5. Pass through the standard `_delta` runner. Inference kwargs (`vce=`, `cov_type=`, `ci_method=`) compose unchanged.

The result is a standard `MarginsResult` with three rows. The third row's SE is the joint-covariance SE. The full $3 \times 3$ block is available as `result.vcov` for users who want to construct further linear combinations.

## Composition with non-delta inference

For `vce="bootstrap"` and `vce="simulation"`, the joint computation is *automatic*: a single resample (or a single $\hat\beta$ draw) produces both $g_A^{(b)}$ and $g_B^{(b)}$, and the contrast at draw $b$ is just $g_A^{(b)} - g_B^{(b)}$. The empirical covariance of those draws gives the joint covariance with no extra work — the bookkeeping is implicit in the resampling design.

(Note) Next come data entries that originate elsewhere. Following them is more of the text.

/-! ### §2 The parent J₃ (item 21340) and the crux (item 23055) BY NAME from the per-frame link -/

/-- **J₃ — `HeegnerDivisibilityX10b` (stmt-BirchSwinnertonDyer-21340) BY NAME, GRANTED the per-frame
Waldspurger link `hW` (`W₃♯`) and THREE named facts** (`h331` JSW Thm. 3.3.1, `hChaL` Cha Rmk. 25 lower
half, `hKo` Kolyvagin Thm. A): on every rev-3b X10b frame, every depth `s ≤ ord_3 ∏ c_q(E)`, ANY class
number, every derived Heegner point on Kolyvagin primes of index `≥ s` is `3^s`-divisible (bound `B = 4`).
Proof = turnkey T-A §2 verbatim over §1: `ord_3 [E(K):ℤy_K] = M₀` (McCallum Lemma 5.1 bookkeeping), a
non-divisible `P_n` at depth `s` is a level-`(s-1)` certificate ⇒ `2(M₀ - s + 1) ≤ ord_3 #Ш(E/K) =
2M₀ - 2t` (Cha's lower half against the identity) — absurd. Conditional glue; beyond-print theorem: no.
[cite: Cha2005, Thm. 21 and Rmk. 25] [cite: JetchevSkinnerWan2017, Thm. 3.3.1] [cite: Kolyvagin1990, Thm. A]
[cite: McCallumLMS1991, §5 (Lemma 5.1)] [cite: Darmon2004, Thm. 3.7] -/
theorem heegnerDivisibilityX10b_of_waldspurgerLink_of_namedFacts
    (h331 : thm331_anticyclotomicControl)
    (hChaL : Cha2005.rmk25_pow_dvd_card_sha_primary_of_certificate)
    (hKo : ∀ (N : ℕ) [NeZero N] (W : WeierstrassCurve ℚ) (K : Type) [Field K] [NumberField K],
      kolyvagin N W K)
    (hW : ∀ (W : WeierstrassCurve ℚ) [W.IsElliptic] [W.IsGloballyMinimal] (p : ℕ) [Fact p.Prime]
    [NeZero (W.conductorNorm ℤ)] (K : Type) [Field K] [NumberField K],
    Literature.NumberTheory.EllipticCurves.Rank1Residual.ClassX10 W p →
    ¬ Literature.NumberTheory.EllipticCurves.Rank1Residual.Surj W 3 → ¬ W.HasCM →
    Literature.NumberTheory.EllipticCurves.IsImaginaryQuadratic K → Odd (NumberField.discr K) →
    NumberField.discr K ≠ -3 →
    Literature.NumberTheory.EllipticCurves.SatisfiesHeegnerHypothesis (W.conductorNorm ℤ) K →
    Literature.NumberTheory.EllipticCurves.SatisfiesHeegnerHypothesis p K →
    (W.baseChange K).HasIrreducibleModPGaloisRep p →
    ∀ (ι : K →+* ℚ_[p]) (κ : Literature.NumberTheory.EllipticCurves.ZpExtension K p), κ.IsAnticyclotomic →
    ∀ (γ : Field.absoluteGaloisGroup K) [Fact (κ.IsTopGenerator γ)]
      (Dt : Literature.NumberTheory.EllipticCurves.ModularForms.ModularParametrizationData W
        (W.conductorNorm ℤ)), ¬ (p : ℤ) ∣ Dt.c →
    ∀ (H : Literature.NumberTheory.EllipticCurves.HeegnerDatum (W.conductorNorm ℤ) (NumberField.discr K))
      (ιC : K →+* ℂ) (P : (W.baseChange K).toAffine.Point),
      WeierstrassCurve.Affine.Point.map ιC.toRatAlgHom P =
        Literature.NumberTheory.EllipticCurves.ModularForms.heegnerPointComplex Dt H →
      (W.baseChange K).mordellWeilRank = 1 →
      Finite (AddCommGroup.primaryComponent (W.baseChange K).sha p) → ¬ IsOfFinAddOrder P →
      Summit.BirchSwinnertonDyer.Rank1Residual.X11b.IMCWaldspurgerOnTreeGoodAt p κ
        (Summit.BirchSwinnertonDyer.Rank1Residual.X11b.inducedPlace ι) γ ι P) :
    HeegnerDivisibilityX10b := by
  intro W _ _ _ p _ hX hns hcm _
  obtain ⟨hp3, hordW, hirr, -⟩ := id hX
  subst hp3
  refine ⟨4, ?_⟩
  intro K _ _ Dt β ι hK hBK hd8 hHN hHp hβ hc d₁ hd₁ s hs n d hn hℓ
  -- Shimura reciprocity at conductor `1`: a tree THEOREM (Darmon Thm. 3.7)
  have hrec : ∀ (N : ℕ) [NeZero N] (W : WeierstrassCurve ℚ) (K : Type) [Field K] [NumberField K],
      heegnerPointOfConductor_one_galoisConj N W K :=
    fun N _ W K _ _ ↦ heegnerPointOfConductor_one_galoisConj_holds N W K
  have hodd : Odd (NumberField.discr K) := Int.odd_iff.mpr (by omega)
  have hpP : (3 : ℕ).Prime := Fact.out
  have hp2 : (3 : ℕ) ≠ 2 := by norm_num
  have hneg : NumberField.discr K < 0 := IsImaginaryQuadratic.discr_neg hK
  have hlt : NumberField.discr K < -4 := by omega
  have h3 : NumberField.discr K ≠ -3 := by omega
  have h4 : NumberField.discr K ≠ -4 := by omega
  have hpd : ¬ ((3 : ℕ) : ℤ) ∣ NumberField.discr K :=
    Literature.SatisfiesHeegnerHypothesis.not_dvd_discr hK.1 hHp hpP (dvd_refl 3)
  have hpN : ¬ 3 ∣ W.conductorNorm ℤ := fun h ↦
    (W.dvd_conductorNorm_iff_not_hasGoodReductionAtPrime 3).mp h hordW.1
  have hpN2 : ¬ 3 ^ 2 ∣ W.conductorNorm ℤ := fun h ↦ hpN (dvd_trans (dvd_pow_self 3 two_ne_zero) h)
  -- depth `0` is trivial
  rcases Nat.eq_zero_or_pos s with rfl | hs1
  · exact ⟨d.derivedPoint, by rw [pow_zero, Nat.cast_one, one_zsmul]⟩
  -- the oriented Heegner datum of the frame and THE Heegner point `y_K ∈ E(K)`
  obtain ⟨H, hHβ⟩ := exists_heegnerDatum (W.conductorNorm ℤ) hneg hβ
  obtain ⟨P, hP⟩ := heegnerPointComplex_mem_range_map_holds (W.conductorNorm ℤ) W K hK hHN Dt H ι
  have hPd : d₁.toGeomPoints d₁.derivedPoint = toGeomPoints (W.baseChange K) P :=
    toGeomPoints_derivedPoint_one_eq (hrec _ W K) hK hHN hP d₁ hHβ
  have hPinf : ¬ IsOfFinAddOrder P := fun hfin ↦
    hd₁ ((isOfFinAddOrder_derivedPoint_one_iff (hrec _ W K) hK hHN hP d₁ hHβ).mpr hfin)
  -- the identity over `K` at this frame, ANY class number (§1, from the per-frame link)
  have hid := indexIdentityAt_of_heegnerPoint_of_waldspurgerLink_of_thm331 hW h331 W 3 hX hns hcm K
    (hKo _ W K) hK hodd hlt hHN hHp Dt H ι P hP hPinf hc
  -- rank one and finiteness over `K` (Kolyvagin), no `3`-torsion (irreducibility)
  obtain ⟨hrank, hshaK⟩ := hKo (W.conductorNorm ℤ) W K hK hHN ⟨Dt, H, ι, hP⟩ hPinf
  haveI : Finite (W.baseChange K).sha := hshaK
  haveI hfinp : Finite (AddCommGroup.primaryComponent (W.baseChange K).sha 3) :=
    Finite.of_injective _ Subtype.val_injective
  have hbot := torsionBy_eq_bot_of_isImaginaryQuadratic_of_hasIrreducibleModPGaloisRep W K hK hpP hirr
  have hiv : ∀ x : (W.baseChange K).toAffine.Point, 3 • x = 0 → x = 0 := fun x hx ↦ by
    have hmem : x ∈ AddSubgroup.torsionBy (W.baseChange K).toAffine.Point (((3 : ℕ) : ℕ) : ℤ) := by
      rw [mem_torsionBy_iff, natCast_zsmul]
      exact hx
    rw [hbot] at hmem
    exact hmem
  -- the exponent `3^{M₀} ∥ y_K` in `E(K)` and `ord_3 [E(K):ℤy_K] = M₀` (McCallum Lemma 5.1)
  haveI : Module.Finite ℤ (W.baseChange K).toAffine.Point := (W.baseChange K).module_finite_point_holds
  obtain ⟨M₀, x₀, hx₀, hmax⟩ := exists_pow_smul_eq_and_forall_ne hPinf (p := 3) hpP.two_le
  have hdiv : ∃ Q : (W.baseChange K).toAffine.Point, ((3 ^ M₀ : ℕ) : ℤ) • Q = P :=
    ⟨x₀, by rw [natCast_zsmul]; exact hx₀⟩
  have hndiv : ¬ ∃ Q : (W.baseChange K).toAffine.Point, ((3 ^ (M₀ + 1) : ℕ) : ℤ) • Q = P := by
    rintro ⟨Q, hQ⟩
    exact hmax Q (by rw [← natCast_zsmul]; exact hQ)
  haveI : Finite (AddCommGroup.torsion (W.baseChange K).toAffine.Point) :=
    WeierstrassCurve.finite_torsion_point (W := W.baseChange K)
  obtain ⟨c, Q, hcQ, hcker⟩ := X11b.RankOne.exists_coord_of_mordellWeilRank_eq_one (W.baseChange K) hrank
  have hidx : padicValNat 3 (AddSubgroup.zmultiples P).index = M₀ :=
    padicValNat_index_zmultiples_eq_of_divisibility c Q hcQ hcker hiv P hdiv hndiv
  -- suppose `P_n ∉ 3^s E(K_n)`: a level-`(s-1)` certificate; Cha's LOWER half bounds `#Ш` from below
  by_contra hQ
  have hcert := hChaL W hcm K hK h3 h4 hHN 3 hp2 hpd hpN2 hirr Dt β ι d₁ P hPd hPinf M₀
    hdiv hndiv n (s - 1) d hn
    (fun ℓ hℓ' ↦ ⟨(hℓ ℓ hℓ').1, by have := (hℓ ℓ hℓ').2; omega⟩)
    (by rw [Nat.sub_add_cancel hs1]; exact hQ)
  have hle : 2 * (M₀ - (s - 1)) ≤
      padicValNat 3 (Nat.card (AddCommGroup.primaryComponent (W.baseChange K).sha 3)) :=
    (padicValNat_dvd_iff_le Nat.card_pos.ne').mp hcert
  rw [padicValNat_card_addPrimaryComponent (A := (W.baseChange K).sha) 3] at hle
  -- the identity: `2t + ord_3 #Ш(E/K) = 2M₀`
  unfold X11b.IndexIdentityAt at hid
  rw [WeierstrassCurve.shaOrder, hidx] at hid
  omega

For `ci_method="sup-t"`, the simultaneous CI uses the joint draw matrix across all three rows, so the band on the difference is calibrated against $g_A$ and $g_B$ jointly.

## Tradeoffs and pitfalls

- **`a_newdata` and `b_newdata` should usually be the same length.** They don't have to be — `M.contrast(a_newdata=df_treated, b_newdata=df_control)` is well-defined when treated and control populations differ — but the contrast then estimates a *target-population-specific* effect, not PATE on the original sample. Document which population you mean.
- **The joint $\widehat V$ assumption requires the two arms to be evaluated against the same $\hat\beta$.** If you fit two separate models and want to contrast them, this machinery is the wrong tool — you need a different covariance estimator (typically a stacked-GMM or seemingly-unrelated approach).
- **Bootstrap arm consistency.** Each resample refits once and computes both arms against the refit's coefficients. Don't bootstrap arms independently — that throws away the very correlation the joint computation is designed to capture.

## See also

- Tutorial: contrast walkthrough (forthcoming).
- API: `smmargins.Margins.contrast` (see {doc}`../api`).
- Theory: {doc}`../math` for the general delta-method derivation underlying every `MarginsResult`.